### Assignment
In the records below, pick out all lines containing the word "simp".

***** Provided records

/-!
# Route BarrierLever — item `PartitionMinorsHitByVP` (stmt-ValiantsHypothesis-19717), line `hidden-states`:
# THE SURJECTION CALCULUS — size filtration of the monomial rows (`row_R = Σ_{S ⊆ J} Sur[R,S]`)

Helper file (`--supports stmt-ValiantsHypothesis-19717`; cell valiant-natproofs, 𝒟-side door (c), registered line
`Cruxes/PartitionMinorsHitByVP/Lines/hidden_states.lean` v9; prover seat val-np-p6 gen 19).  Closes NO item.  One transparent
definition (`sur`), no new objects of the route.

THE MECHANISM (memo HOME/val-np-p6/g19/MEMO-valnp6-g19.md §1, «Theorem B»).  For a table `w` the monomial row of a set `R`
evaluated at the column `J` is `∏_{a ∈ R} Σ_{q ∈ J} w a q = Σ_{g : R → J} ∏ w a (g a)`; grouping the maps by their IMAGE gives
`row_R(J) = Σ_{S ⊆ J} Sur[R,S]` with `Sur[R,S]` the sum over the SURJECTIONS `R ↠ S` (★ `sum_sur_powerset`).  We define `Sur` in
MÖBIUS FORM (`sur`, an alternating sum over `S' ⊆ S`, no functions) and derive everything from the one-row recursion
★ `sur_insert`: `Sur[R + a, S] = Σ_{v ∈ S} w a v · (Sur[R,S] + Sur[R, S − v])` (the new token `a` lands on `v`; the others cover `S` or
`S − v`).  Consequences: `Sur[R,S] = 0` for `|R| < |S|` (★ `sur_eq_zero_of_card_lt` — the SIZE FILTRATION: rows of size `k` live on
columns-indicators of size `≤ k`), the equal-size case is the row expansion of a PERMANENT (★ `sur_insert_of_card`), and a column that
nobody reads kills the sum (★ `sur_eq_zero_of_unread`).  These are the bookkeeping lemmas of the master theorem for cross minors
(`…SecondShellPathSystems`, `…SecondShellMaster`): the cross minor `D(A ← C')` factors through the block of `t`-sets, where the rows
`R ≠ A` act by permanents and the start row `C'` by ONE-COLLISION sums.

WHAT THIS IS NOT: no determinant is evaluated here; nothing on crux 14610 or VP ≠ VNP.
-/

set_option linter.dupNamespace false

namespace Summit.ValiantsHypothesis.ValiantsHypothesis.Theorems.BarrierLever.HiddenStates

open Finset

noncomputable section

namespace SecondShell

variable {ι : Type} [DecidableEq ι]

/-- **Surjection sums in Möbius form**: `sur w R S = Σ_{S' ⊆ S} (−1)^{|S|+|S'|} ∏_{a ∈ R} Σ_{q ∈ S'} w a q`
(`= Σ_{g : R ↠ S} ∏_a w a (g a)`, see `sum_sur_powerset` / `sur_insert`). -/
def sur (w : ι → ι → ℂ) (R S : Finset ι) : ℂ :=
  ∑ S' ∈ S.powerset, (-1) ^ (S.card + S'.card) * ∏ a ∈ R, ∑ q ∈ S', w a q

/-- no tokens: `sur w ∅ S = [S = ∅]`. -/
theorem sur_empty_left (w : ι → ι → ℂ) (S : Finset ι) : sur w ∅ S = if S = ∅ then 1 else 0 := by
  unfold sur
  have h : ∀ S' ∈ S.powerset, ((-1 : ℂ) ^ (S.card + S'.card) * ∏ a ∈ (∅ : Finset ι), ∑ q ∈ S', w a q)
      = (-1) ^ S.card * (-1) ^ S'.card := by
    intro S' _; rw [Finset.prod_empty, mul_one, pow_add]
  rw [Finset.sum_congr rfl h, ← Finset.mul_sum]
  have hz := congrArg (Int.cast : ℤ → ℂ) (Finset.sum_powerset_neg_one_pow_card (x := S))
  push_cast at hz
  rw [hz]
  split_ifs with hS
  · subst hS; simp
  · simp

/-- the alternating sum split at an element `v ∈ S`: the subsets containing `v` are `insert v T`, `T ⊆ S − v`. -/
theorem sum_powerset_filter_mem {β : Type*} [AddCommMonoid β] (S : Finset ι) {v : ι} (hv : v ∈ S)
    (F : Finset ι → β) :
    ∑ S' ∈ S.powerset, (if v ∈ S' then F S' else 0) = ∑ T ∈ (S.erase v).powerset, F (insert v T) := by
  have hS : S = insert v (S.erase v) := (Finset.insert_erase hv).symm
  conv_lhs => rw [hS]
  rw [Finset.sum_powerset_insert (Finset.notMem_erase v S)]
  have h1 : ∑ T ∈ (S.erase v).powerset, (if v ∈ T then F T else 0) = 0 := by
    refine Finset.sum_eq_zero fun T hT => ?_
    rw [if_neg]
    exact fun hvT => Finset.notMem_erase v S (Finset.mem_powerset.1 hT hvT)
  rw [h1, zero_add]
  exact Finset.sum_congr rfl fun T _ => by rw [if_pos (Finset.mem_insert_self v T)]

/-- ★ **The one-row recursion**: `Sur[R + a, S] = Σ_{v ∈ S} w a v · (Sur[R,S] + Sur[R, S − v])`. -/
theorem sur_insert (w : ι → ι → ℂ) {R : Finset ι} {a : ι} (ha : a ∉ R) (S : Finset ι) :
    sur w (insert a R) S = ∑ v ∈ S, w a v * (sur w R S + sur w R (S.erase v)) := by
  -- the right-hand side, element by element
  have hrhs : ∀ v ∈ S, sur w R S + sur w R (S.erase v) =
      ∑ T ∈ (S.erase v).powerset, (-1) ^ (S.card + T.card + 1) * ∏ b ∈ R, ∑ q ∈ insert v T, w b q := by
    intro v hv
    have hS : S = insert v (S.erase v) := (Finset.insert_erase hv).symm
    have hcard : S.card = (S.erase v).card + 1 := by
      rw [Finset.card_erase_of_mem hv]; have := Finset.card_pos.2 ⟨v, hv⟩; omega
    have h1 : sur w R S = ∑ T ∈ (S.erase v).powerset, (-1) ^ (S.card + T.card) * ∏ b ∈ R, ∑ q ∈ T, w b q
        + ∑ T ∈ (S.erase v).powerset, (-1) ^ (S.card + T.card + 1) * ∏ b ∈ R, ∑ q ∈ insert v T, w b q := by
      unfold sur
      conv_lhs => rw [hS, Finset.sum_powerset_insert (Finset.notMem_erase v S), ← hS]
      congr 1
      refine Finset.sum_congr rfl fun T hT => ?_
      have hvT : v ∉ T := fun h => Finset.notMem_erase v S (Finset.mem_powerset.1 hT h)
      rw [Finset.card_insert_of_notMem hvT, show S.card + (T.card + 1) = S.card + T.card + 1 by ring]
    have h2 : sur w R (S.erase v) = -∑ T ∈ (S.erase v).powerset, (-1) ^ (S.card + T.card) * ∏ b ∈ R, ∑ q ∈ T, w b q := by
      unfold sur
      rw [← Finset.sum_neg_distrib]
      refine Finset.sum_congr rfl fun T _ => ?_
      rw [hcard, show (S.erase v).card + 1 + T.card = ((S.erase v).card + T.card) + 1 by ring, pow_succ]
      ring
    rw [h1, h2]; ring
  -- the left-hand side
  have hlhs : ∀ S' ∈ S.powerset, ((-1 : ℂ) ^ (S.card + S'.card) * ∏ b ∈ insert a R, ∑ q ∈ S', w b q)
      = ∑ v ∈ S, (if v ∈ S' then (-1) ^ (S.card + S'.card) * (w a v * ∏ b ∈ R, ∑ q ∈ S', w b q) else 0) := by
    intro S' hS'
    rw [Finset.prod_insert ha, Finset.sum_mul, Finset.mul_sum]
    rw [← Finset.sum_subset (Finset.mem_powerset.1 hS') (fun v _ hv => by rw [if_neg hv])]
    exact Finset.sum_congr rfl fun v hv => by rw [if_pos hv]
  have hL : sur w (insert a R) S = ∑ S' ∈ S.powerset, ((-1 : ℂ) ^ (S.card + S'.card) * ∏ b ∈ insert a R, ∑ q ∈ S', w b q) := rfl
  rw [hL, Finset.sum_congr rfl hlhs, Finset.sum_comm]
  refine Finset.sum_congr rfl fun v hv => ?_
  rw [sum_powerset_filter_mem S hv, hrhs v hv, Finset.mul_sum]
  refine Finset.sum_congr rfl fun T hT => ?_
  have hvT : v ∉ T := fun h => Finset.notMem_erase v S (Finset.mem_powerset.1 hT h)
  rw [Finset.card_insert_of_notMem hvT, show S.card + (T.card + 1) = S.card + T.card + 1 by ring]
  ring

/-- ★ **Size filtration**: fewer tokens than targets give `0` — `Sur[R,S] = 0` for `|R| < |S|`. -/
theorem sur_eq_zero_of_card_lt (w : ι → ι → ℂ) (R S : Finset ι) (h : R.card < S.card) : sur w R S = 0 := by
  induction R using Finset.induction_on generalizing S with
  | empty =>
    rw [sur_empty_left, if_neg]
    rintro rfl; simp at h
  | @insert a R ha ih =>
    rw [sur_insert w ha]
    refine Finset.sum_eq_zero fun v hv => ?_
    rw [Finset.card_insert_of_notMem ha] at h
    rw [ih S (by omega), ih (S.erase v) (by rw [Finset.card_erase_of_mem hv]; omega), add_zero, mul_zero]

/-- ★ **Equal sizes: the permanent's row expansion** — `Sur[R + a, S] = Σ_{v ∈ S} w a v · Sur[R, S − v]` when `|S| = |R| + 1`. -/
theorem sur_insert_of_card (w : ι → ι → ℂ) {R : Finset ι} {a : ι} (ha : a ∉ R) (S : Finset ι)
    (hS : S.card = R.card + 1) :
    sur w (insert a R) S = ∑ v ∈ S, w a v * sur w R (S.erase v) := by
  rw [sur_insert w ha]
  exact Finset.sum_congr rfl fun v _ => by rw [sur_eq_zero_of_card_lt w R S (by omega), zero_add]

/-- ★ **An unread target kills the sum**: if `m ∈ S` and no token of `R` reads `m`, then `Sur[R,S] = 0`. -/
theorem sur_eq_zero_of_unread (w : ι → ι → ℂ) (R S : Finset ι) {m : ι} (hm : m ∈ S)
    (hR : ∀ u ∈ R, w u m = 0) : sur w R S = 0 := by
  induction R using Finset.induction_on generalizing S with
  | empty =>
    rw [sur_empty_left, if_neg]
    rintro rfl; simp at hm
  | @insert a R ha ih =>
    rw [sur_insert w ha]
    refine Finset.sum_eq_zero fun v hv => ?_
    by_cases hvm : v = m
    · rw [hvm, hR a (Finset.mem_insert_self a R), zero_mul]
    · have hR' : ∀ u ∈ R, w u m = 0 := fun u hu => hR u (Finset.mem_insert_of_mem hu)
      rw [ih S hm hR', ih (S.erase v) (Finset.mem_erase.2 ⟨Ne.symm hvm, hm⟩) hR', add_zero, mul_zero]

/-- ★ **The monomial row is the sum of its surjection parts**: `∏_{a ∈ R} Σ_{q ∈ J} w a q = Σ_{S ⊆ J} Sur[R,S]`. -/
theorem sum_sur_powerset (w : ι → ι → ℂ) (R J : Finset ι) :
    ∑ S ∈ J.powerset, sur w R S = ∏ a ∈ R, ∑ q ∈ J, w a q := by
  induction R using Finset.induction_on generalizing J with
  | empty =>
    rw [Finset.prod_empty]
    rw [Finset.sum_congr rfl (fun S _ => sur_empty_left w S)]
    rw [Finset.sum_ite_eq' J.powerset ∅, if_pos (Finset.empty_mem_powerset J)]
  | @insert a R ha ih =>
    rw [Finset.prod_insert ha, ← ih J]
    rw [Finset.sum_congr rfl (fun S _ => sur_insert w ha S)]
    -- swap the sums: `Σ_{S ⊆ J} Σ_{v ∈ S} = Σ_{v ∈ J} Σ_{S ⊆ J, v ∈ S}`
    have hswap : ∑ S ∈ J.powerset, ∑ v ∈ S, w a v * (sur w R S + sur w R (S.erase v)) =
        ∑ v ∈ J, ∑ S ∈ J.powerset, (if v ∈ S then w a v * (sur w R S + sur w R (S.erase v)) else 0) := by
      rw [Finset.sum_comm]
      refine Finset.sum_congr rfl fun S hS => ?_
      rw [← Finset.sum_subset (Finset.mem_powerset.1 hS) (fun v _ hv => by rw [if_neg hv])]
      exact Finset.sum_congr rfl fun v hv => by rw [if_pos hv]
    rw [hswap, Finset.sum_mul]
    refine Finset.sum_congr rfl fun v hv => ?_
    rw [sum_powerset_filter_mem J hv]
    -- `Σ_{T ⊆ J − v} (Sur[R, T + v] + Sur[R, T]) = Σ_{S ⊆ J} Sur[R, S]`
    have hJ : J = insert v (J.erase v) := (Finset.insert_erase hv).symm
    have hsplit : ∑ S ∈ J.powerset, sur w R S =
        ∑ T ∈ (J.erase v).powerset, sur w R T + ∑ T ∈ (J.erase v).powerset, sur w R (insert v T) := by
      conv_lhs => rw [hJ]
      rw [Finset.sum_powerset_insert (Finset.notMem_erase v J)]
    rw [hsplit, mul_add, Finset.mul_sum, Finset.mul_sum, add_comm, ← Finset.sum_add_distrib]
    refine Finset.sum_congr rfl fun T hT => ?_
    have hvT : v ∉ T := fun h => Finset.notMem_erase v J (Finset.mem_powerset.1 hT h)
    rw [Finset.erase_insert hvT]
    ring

**********

### Written response
  · subst hS; simp
  · simp
    rintro rfl; simp at h
    rintro rfl; simp at hm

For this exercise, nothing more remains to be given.